14. The system of claim 13, further comprising:

a MR scanner configured to collect the MRE imaging data of the subject; and

a driver configured to generate shear waves in a tissue of interest of a subject.

15. The system of claim 13, wherein the AI classification model comprises a binary classification model.

16. The system of claim 13, wherein the AI classification model comprises an explainable AI (XAI) model configured to determine, based on features of a non-diagnostic quality image, a predicted artifact source.

17. The system of claim 13, wherein the MRE imaging data comprises MRE magnitude images, 2D Fast Fourier transform (FFT) of MRE magnitude images, or a combination thereof.

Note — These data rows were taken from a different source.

import Summits.Ventures.DiscreteObjects.Hadamard.AutomorphismTransfer668
import Summits.Ventures.DiscreteObjects.Hadamard.PrimeOrder17to47

/-!
# Hadamard 668 census, family F12 — H(668) has no automorphism of order 17, 19, 31, 47 either (kernel):
# 109 primes in all

Framing: lottery ticket; floor = certified bounds/negative ranges.

Cell pub-namedobj (venture DiscreteObjects), target (H), hadamard gen 6.  `AutomorphismTransfer668` turned a signed-permutation
automorphism of a Hadamard matrix of order `668` with a fixed row `r` and a fixed column `c` into an automorphism pair of the
`0/1` structure `inc H r c` on `{i ≠ r} × {j ≠ c}` (row sums `333`, distinct-row products `166`).  `PrimeOrder17to47` excludes the
primes `17, 19, 31, 47` for such structures when ALSO the column sums are `333` and distinct-column products `166` and
`|P| = |B| = 667`.  This file supplies the column half from `Hᵀ H = 668·I` — via the transpose: `Hᵀ` is again a Hadamard matrix
(`isHadamard_transpose`) and `inc Hᵀ c r j i = inc H r c i j` (`inc_transpose`) — and concludes:
* `no_hadamard668_signedAut_17_19_31_47`: no Hadamard matrix of order `668` has a signed automorphism `(π, κ, d, e)` with
  `π^p = κ^p = 1`, `π ≠ 1 ∨ κ ≠ 1`, for `p ∈ {17, 19, 31, 47}`;
* `no_hadamard668_signedAut_primes109`: the same for all 109 primes `p ∈ {17, 19, 31, 47} ∪ ([43, 661] ∖ {47, 83, 167})`,
  i.e. every odd prime `p ≤ 661` other than `3, 5, 7, 11, 13, 23, 29, 37, 41, 83, 167`.
Everything in the kernel from `IsHadamardMatrix`; the paper steps left in the census line for H(668) are Lander's parity theorem
for `p = 29` (fixed-point-free case) only.  Ours, not literature; no `sorry`.
-/

open Finset BigOperators Matrix

namespace Summit.Ventures.DiscreteObjects.Hadamard

open Literature.Combinatorics.Designs.GoethalsSeidel (IsHadamardMatrix)

variable {ι : Type*} [Fintype ι] [DecidableEq ι]

section dual
variable {H : Matrix ι ι ℤ} {r c : ι}

/-- the transpose of a Hadamard matrix is a Hadamard matrix (`Hᵀ H = n I` from `H Hᵀ = n I`) -/
lemma isHadamard_transpose (hH : IsHadamardMatrix H) (hcard : (Fintype.card ι : ℤ) ≠ 0) : IsHadamardMatrix Hᵀ :=
  ⟨fun i j => hH.1 j i, by
    rw [Matrix.transpose_transpose]
    exact transpose_mul_self_of_mul_transpose H _ hcard hH.2⟩

omit [Fintype ι] [DecidableEq ι] in
/-- normalising commutes with transposition -/
lemma nrm_transpose (i j : ι) : nrm Hᵀ c r j i = nrm H r c i j := by
  unfold nrm
  simp only [Matrix.transpose_apply]
  ring

omit [Fintype ι] [DecidableEq ι] in
/-- the `+1` pattern commutes with transposition -/
lemma inc_transpose (i j : ι) : inc Hᵀ c r j i = inc H r c i j := by
  unfold inc
  rw [nrm_transpose]

/-- **Column sums.** For a Hadamard matrix of order `668` and `j ≠ c`: `Σ_i inc i j = 334`. -/
lemma inc_colsum_full (hH : IsHadamardMatrix H) (hι : Fintype.card ι = 668) {j : ι} (h : j ≠ c) :
    ∑ i, inc H r c i j = 334 := by
  have hcard : (Fintype.card ι : ℤ) ≠ 0 := by rw [hι]; norm_num
  rw [Finset.sum_congr rfl fun i _ => (inc_transpose (H := H) (r := r) (c := c) i j).symm]
  exact inc_rowsum_full (isHadamard_transpose hH hcard) hι h

/-- **Column inner products.** For distinct `j, j' ≠ c`: `Σ_i inc i j * inc i j' = 167`. -/
lemma inc_cpair_full (hH : IsHadamardMatrix H) (hι : Fintype.card ι = 668) {j j' : ι} (hj : j ≠ c) (hj' : j' ≠ c)
    (h : j ≠ j') : ∑ i, inc H r c i j * inc H r c i j' = 167 := by
  have hcard : (Fintype.card ι : ℤ) ≠ 0 := by rw [hι]; norm_num
  rw [Finset.sum_congr rfl fun i _ => by
    rw [← inc_transpose (H := H) (r := r) (c := c) i j, ← inc_transpose (H := H) (r := r) (c := c) i j']]
  exact inc_pair_full (isHadamard_transpose hH hcard) hι hj hj' h

end dual

section transfer
variable {H : Matrix ι ι ℤ} {r c : ι}

/-- **Transfer with both halves (fixed row and column given).**  For `p ∈ {17, 19, 31, 47}` a Hadamard matrix of order `668`
has no signed automorphism with `π^p = κ^p = 1`, `π ≠ 1`, `π r = r`, `κ c = c`. -/
theorem no_hadamard668_signedAut_of_fixed' (hH : IsHadamardMatrix H) (hι : Fintype.card ι = 668)
    (p : ℕ) (hmem : p = 17 ∨ p = 19 ∨ p = 31 ∨ p = 47)
    (π κ : Equiv.Perm ι) (d e : ι → ℤ) (haut : IsSignedAut H π κ d e)
    (hπ : π ^ p = 1) (hκ : κ ^ p = 1) (hne : π ≠ 1) (hr : π r = r) (hc : κ c = c) : False := by
  -- the incidence function on the subtypes
  let N : {i // i ≠ r} → {j // j ≠ c} → ℤ := fun x y => inc H r c x.1 y.1
  have h01 : ∀ x y, N x y = 0 ∨ N x y = 1 := fun x y => inc_01 x.1 y.1
  have hrow : ∀ x, ∑ y, N x y = 333 := by
    intro x
    show ∑ y : {j // j ≠ c}, inc H r c x.1 y.1 = 333
    rw [sum_subtype_ne (fun j => inc H r c x.1 j) c, inc_rowsum_full hH hι x.2, inc_col hH]
    norm_num
  have hpair : ∀ x x', x ≠ x' → ∑ y, N x y * N x' y = 166 := by
    intro x x' hxx'
    have hne' : x.1 ≠ x'.1 := fun h => hxx' (Subtype.ext h)
    show ∑ y : {j // j ≠ c}, inc H r c x.1 y.1 * inc H r c x'.1 y.1 = 166
    rw [sum_subtype_ne (fun j => inc H r c x.1 j * inc H r c x'.1 j) c, inc_pair_full hH hι x.2 x'.2 hne',
      inc_col hH, inc_col hH]
    norm_num
  have hcol : ∀ y, ∑ x, N x y = 333 := by
    intro y
    show ∑ x : {i // i ≠ r}, inc H r c x.1 y.1 = 333
    rw [sum_subtype_ne (fun i => inc H r c i y.1) r, inc_colsum_full hH hι y.2]
    have : inc H r c r y.1 = 1 := by unfold inc; rw [if_pos (nrm_row hH y.1)]
    rw [this]; norm_num
  have hcpair : ∀ y y', y ≠ y' → ∑ x, N x y * N x y' = 166 := by
    intro y y' hyy'
    have hne' : y.1 ≠ y'.1 := fun h => hyy' (Subtype.ext h)
    show ∑ x : {i // i ≠ r}, inc H r c x.1 y.1 * inc H r c x.1 y'.1 = 166
    rw [sum_subtype_ne (fun i => inc H r c i y.1 * inc H r c i y'.1) r, inc_cpair_full hH hι y.2 y'.2 hne']
    have e1 : inc H r c r y.1 = 1 := by unfold inc; rw [if_pos (nrm_row hH y.1)]
    have e2 : inc H r c r y'.1 = 1 := by unfold inc; rw [if_pos (nrm_row hH y'.1)]
    rw [e1, e2]; norm_num
  have hP : Fintype.card {i // i ≠ r} = 667 := by rw [card_subtype_ne', hι]
  have hB : Fintype.card {j // j ≠ c} = 667 := by rw [card_subtype_ne', hι]
  -- the induced permutations
  have hπr : ∀ i, π i ≠ r ↔ i ≠ r := by
    intro i
    constructor
    · intro h hi; exact h (by rw [hi, hr])
    · intro h hi; exact h (π.injective (by rw [hi, hr]))
  have hκc : ∀ j, κ j ≠ c ↔ j ≠ c := by
    intro j
    constructor
    · intro h hj; exact h (by rw [hj, hc])
    · intro h hj; exact h (κ.injective (by rw [hj, hc]))
  let ρ : Equiv.Perm {i // i ≠ r} := π.subtypePerm hπr
  let τ : Equiv.Perm {j // j ≠ c} := κ.subtypePerm hκc
  have hN : ∀ x y, N (ρ x) (τ y) = N x y := by
    intro x y
    show inc H r c (π x.1) (κ y.1) = inc H r c x.1 y.1
    exact inc_aut haut hr hc x.1 y.1
  have hρ : ρ ^ p = 1 := by
    ext x
    simp [ρ, Equiv.Perm.subtypePerm_pow, hπ]
  have hτ : τ ^ p = 1 := by
    ext y
    simp [τ, Equiv.Perm.subtypePerm_pow, hκ]
  -- a moved point
  obtain ⟨i₀, hi₀⟩ : ∃ i, π i ≠ i := by
    by_contra h
    exact hne (Equiv.ext fun i => not_not.mp (not_exists.mp h i))
  have hi₀r : i₀ ≠ r := fun h => hi₀ (by rw [h, hr])
  have hx₀ : ρ ⟨i₀, hi₀r⟩ ≠ ⟨i₀, hi₀r⟩ := by
    intro h
    apply hi₀
    have := congrArg Subtype.val h
    simpa [ρ] using this
  exact no_automorphism_17_19_31_47 N h01 hrow hpair hcol hcpair hP hB p hmem ρ τ hN hρ hτ ⟨i₀, hi₀r⟩ hx₀

/-- **No Hadamard matrix of order 668 has a nontrivial signed automorphism `(π, κ, d, e)` with `π^p = κ^p = 1` for
`p ∈ {17, 19, 31, 47}`.** -/
theorem no_hadamard668_signedAut_17_19_31_47 (hH : IsHadamardMatrix H) (hι : Fintype.card ι = 668)
    (p : ℕ) (hmem : p = 17 ∨ p = 19 ∨ p = 31 ∨ p = 47)
    (π κ : Equiv.Perm ι) (d e : ι → ℤ) (haut : IsSignedAut H π κ d e)
    (hπ : π ^ p = 1) (hκ : κ ^ p = 1) (hne : π ≠ 1 ∨ κ ≠ 1) : False := by
  have hcard : (Fintype.card ι : ℤ) ≠ 0 := by rw [hι]; norm_num
  have hp : p.Prime := by rcases hmem with rfl | rfl | rfl | rfl <;> norm_num
  have hodd : Odd p := by rcases hmem with rfl | rfl | rfl | rfl <;> decide
  have hnd : ¬ p ∣ Fintype.card ι := by rw [hι]; rcases hmem with rfl | rfl | rfl | rfl <;> norm_num
  have hπ1 : π ≠ 1 := by
    rcases hne with h | h
    · exact h
    · intro hπ1
      apply h
      rw [hπ1] at haut
      exact signedAut_snd_eq_one H hH hcard haut hodd hκ
  haveI : Fact p.Prime := ⟨hp⟩
  obtain ⟨r, hr⟩ := Equiv.Perm.exists_fixed_point_of_prime (n := 1) hnd (σ := π) (by rw [pow_one]; exact hπ)
  obtain ⟨c, hc⟩ := Equiv.Perm.exists_fixed_point_of_prime (n := 1) hnd (σ := κ) (by rw [pow_one]; exact hκ)
  exact no_hadamard668_signedAut_of_fixed' hH hι p hmem π κ d e haut hπ hκ hπ1 hr hc

/-- **109 primes.** No Hadamard matrix of order `668` has a nontrivial signed automorphism `(π, κ, d, e)` with `π^p = κ^p = 1`
for any prime `p` that is one of `17, 19, 31, 47` or lies in `[43, 661] ∖ {47, 83, 167}` — every odd prime `p ≤ 661` except
`3, 5, 7, 11, 13, 23, 29, 37, 41, 83, 167`. -/
theorem no_hadamard668_signedAut_primes109 (hH : IsHadamardMatrix H) (hι : Fintype.card ι = 668)
    (p : ℕ) (hp : p.Prime) (hmem : p ∈ primes106 ∨ p = 17 ∨ p = 19 ∨ p = 31 ∨ p = 47) (h167 : p ≠ 167)
    (π κ : Equiv.Perm ι) (d e : ι → ℤ) (haut : IsSignedAut H π κ d e)
    (hπ : π ^ p = 1) (hκ : κ ^ p = 1) (hne : π ≠ 1 ∨ κ ≠ 1) : False := by
  rcases hmem with h | h
  · exact no_hadamard668_signedAut_primes105 hH hι p hp h h167 π κ d e haut hπ hκ hne
  · exact no_hadamard668_signedAut_17_19_31_47 hH hι p h π κ d e haut hπ hκ hne

end transfer

end Summit.Ventures.DiscreteObjects.Hadamard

18. The system of claim 13, further comprising a trained AI segmentation model configured to generate a segmentation mask corresponding to a region of interest within the filtered data set of MRE imaging data.

19. The system of claim 18, wherein the trained AI segmentation model is further configured to determine a measurable stiffness area within the filtered data set of MRE imaging data.

20. The system of claim 19, wherein the system is further configured to determine the measurable stiffness area for the filtered data set of MRE imaging data using an intersection over union (IoU) of the segmentation mask and a thresholded confidence map obtained from the trained AI segmentation model.